DATA FOR THE TASK START

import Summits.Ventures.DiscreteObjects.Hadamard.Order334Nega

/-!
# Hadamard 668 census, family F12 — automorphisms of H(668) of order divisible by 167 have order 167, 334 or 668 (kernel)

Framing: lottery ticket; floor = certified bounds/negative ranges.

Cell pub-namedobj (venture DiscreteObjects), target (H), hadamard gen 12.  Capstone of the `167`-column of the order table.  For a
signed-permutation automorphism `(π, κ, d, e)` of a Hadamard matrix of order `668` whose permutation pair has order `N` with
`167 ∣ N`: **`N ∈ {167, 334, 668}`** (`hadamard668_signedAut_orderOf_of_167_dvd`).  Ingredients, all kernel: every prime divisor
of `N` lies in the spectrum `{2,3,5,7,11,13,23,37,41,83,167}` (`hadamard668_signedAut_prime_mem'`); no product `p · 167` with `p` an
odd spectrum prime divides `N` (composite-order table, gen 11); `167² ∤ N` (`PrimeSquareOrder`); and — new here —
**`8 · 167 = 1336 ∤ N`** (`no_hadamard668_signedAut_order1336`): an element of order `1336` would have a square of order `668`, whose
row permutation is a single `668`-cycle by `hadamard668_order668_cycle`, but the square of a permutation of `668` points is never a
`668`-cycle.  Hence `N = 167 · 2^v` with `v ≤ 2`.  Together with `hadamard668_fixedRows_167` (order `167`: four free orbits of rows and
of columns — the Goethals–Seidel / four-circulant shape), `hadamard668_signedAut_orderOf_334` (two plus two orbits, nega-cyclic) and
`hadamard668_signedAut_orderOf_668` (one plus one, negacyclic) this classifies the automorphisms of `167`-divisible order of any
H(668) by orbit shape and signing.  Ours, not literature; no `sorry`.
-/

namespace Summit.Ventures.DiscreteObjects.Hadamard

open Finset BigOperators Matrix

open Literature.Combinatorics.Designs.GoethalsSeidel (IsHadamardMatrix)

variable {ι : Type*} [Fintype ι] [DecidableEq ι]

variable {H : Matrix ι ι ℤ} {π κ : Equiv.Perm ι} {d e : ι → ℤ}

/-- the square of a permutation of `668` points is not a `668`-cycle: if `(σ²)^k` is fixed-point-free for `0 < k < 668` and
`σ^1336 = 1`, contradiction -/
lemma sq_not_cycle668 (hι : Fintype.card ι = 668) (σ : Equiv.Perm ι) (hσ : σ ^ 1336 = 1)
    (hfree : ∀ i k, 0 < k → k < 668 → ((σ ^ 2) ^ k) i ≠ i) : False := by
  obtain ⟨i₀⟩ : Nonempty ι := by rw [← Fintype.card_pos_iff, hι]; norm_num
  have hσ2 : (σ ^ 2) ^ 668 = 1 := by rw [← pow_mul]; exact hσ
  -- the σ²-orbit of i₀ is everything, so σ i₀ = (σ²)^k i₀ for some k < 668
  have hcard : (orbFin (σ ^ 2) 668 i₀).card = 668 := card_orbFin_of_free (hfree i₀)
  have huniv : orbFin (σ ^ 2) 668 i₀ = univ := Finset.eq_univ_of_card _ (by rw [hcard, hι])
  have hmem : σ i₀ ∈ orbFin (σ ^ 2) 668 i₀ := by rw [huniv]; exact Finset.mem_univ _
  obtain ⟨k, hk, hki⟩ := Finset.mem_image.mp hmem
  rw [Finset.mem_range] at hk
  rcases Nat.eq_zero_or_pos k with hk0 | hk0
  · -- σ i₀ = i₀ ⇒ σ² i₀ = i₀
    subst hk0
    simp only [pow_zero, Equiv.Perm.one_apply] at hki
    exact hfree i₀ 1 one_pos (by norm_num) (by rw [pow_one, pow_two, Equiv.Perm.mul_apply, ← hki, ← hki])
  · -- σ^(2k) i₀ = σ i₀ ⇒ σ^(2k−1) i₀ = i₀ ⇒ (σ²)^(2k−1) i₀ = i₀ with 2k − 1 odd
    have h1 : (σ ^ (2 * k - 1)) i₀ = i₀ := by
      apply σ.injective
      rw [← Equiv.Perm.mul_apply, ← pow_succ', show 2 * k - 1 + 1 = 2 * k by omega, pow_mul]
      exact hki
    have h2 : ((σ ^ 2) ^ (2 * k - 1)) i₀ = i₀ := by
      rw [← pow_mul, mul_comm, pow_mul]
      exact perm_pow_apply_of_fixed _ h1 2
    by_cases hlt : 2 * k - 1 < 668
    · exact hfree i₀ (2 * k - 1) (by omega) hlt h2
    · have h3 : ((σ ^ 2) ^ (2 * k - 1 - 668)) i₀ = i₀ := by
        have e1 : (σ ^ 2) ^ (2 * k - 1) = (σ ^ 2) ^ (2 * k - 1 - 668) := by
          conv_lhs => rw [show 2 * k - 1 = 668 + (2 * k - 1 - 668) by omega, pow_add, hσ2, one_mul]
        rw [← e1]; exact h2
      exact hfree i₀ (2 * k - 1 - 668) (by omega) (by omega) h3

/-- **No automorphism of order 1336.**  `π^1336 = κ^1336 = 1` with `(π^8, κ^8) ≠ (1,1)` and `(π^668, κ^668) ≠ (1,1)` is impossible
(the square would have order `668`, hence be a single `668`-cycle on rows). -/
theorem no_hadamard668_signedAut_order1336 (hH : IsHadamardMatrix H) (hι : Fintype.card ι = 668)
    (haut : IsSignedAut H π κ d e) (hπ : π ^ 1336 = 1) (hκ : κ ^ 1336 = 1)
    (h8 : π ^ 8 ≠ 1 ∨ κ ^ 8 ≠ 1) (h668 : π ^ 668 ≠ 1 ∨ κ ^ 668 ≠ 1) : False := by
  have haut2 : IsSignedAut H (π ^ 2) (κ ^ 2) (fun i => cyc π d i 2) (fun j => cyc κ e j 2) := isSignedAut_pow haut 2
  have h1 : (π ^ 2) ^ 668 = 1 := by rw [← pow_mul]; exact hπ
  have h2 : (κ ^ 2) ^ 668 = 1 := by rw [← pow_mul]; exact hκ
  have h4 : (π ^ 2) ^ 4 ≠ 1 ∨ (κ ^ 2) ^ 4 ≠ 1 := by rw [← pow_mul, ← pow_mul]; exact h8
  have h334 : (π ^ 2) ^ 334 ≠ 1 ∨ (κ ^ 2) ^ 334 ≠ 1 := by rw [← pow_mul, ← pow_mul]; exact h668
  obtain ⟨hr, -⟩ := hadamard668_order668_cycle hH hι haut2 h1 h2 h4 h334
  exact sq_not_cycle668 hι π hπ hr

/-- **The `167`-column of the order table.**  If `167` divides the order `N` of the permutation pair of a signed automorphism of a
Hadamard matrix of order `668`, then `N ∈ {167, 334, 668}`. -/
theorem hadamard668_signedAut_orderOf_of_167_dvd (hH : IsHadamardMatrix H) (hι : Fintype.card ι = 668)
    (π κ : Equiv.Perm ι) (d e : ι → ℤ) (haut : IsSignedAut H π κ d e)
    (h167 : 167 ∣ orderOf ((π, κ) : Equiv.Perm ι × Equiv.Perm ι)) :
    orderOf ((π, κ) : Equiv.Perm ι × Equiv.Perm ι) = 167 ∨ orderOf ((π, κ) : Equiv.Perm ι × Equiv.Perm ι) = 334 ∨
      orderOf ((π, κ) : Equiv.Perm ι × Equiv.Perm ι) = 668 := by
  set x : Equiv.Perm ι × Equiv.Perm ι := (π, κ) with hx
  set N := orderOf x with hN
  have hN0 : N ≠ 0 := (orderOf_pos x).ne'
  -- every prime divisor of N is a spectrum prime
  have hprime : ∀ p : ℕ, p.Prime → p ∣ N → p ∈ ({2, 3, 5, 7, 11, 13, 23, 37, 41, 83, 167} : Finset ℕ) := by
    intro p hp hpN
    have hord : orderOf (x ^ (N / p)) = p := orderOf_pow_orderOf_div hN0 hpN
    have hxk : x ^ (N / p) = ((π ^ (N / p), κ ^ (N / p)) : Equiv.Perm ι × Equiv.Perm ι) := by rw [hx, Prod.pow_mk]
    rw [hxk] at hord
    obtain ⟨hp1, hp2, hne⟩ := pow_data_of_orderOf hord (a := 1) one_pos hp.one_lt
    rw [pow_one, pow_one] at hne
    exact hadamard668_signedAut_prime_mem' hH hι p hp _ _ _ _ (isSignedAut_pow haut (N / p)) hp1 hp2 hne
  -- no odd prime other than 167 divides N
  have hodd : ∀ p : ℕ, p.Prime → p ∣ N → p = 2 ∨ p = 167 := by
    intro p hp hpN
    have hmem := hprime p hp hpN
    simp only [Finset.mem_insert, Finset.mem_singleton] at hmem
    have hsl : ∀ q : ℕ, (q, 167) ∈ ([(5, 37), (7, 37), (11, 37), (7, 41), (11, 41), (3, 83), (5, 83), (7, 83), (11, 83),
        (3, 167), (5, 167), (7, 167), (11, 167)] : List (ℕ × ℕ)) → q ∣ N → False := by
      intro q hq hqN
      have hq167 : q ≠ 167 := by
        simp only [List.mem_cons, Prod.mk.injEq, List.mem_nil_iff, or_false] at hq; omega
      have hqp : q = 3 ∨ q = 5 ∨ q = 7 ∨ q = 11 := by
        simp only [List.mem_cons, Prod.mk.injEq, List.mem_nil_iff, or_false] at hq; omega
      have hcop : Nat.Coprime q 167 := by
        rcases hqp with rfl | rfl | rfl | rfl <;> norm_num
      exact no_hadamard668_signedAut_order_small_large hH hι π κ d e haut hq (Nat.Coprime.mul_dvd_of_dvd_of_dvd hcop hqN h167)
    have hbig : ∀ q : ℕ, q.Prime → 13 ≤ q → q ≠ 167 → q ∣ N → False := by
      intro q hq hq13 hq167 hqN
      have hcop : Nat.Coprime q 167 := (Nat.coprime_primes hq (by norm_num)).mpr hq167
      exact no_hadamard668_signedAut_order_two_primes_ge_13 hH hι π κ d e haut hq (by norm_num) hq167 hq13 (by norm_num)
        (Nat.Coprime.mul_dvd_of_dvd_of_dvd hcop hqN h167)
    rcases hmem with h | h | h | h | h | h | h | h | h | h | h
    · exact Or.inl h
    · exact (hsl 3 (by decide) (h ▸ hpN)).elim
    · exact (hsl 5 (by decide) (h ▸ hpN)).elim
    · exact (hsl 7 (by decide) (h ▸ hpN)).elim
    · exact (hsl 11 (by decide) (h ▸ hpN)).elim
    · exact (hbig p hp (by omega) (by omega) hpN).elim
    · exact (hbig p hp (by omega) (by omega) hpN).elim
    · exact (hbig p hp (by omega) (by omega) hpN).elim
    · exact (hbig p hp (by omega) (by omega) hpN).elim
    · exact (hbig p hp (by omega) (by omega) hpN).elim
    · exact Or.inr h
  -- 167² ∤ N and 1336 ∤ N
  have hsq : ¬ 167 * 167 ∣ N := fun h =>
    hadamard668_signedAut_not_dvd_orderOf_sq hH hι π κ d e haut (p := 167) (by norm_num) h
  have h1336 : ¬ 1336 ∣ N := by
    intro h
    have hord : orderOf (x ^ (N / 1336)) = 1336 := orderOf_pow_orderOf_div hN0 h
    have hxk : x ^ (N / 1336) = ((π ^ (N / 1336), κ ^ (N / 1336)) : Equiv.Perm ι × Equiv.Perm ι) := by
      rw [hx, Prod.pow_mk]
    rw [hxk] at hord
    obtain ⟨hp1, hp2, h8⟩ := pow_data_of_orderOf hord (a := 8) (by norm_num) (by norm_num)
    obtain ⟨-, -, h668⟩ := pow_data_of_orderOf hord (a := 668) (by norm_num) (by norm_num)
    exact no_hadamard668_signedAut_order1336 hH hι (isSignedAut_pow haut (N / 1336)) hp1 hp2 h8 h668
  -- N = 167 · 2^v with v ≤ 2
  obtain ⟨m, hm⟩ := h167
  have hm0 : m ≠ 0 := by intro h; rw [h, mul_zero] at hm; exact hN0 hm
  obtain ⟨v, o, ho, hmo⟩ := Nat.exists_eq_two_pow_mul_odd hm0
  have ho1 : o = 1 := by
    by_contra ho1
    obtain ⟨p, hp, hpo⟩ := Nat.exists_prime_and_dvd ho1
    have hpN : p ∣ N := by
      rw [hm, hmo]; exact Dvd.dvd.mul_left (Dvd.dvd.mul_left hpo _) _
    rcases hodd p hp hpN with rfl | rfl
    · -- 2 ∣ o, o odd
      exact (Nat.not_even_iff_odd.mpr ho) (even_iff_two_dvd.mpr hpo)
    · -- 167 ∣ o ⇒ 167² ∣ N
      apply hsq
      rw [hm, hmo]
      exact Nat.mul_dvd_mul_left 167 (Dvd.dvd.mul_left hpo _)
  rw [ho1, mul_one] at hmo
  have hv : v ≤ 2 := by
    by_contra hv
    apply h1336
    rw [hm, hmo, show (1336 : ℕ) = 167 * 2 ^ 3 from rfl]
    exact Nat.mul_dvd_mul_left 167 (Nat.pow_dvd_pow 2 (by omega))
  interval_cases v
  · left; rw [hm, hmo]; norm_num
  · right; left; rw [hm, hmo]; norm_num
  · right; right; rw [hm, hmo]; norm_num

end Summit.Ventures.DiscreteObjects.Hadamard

DATA FOR THE TASK END

TASK INSTRUCTIONS =>
In the listing above, find the line with "have hσ2 : (σ" and the line with "apply σ.injective". Output those two lines and every line between them, exactly as written.

TASK RESPONSE =>
  have hσ2 : (σ ^ 2) ^ 668 = 1 := by rw [← pow_mul]; exact hσ
  -- the σ²-orbit of i₀ is everything, so σ i₀ = (σ²)^k i₀ for some k < 668
  have hcard : (orbFin (σ ^ 2) 668 i₀).card = 668 := card_orbFin_of_free (hfree i₀)
  have huniv : orbFin (σ ^ 2) 668 i₀ = univ := Finset.eq_univ_of_card _ (by rw [hcard, hι])
  have hmem : σ i₀ ∈ orbFin (σ ^ 2) 668 i₀ := by rw [huniv]; exact Finset.mem_univ _
  obtain ⟨k, hk, hki⟩ := Finset.mem_image.mp hmem
  rw [Finset.mem_range] at hk
  rcases Nat.eq_zero_or_pos k with hk0 | hk0
  · -- σ i₀ = i₀ ⇒ σ² i₀ = i₀
    subst hk0
    simp only [pow_zero, Equiv.Perm.one_apply] at hki
    exact hfree i₀ 1 one_pos (by norm_num) (by rw [pow_one, pow_two, Equiv.Perm.mul_apply, ← hki, ← hki])
  · -- σ^(2k) i₀ = σ i₀ ⇒ σ^(2k−1) i₀ = i₀ ⇒ (σ²)^(2k−1) i₀ = i₀ with 2k − 1 odd
    have h1 : (σ ^ (2 * k - 1)) i₀ = i₀ := by
      apply σ.injective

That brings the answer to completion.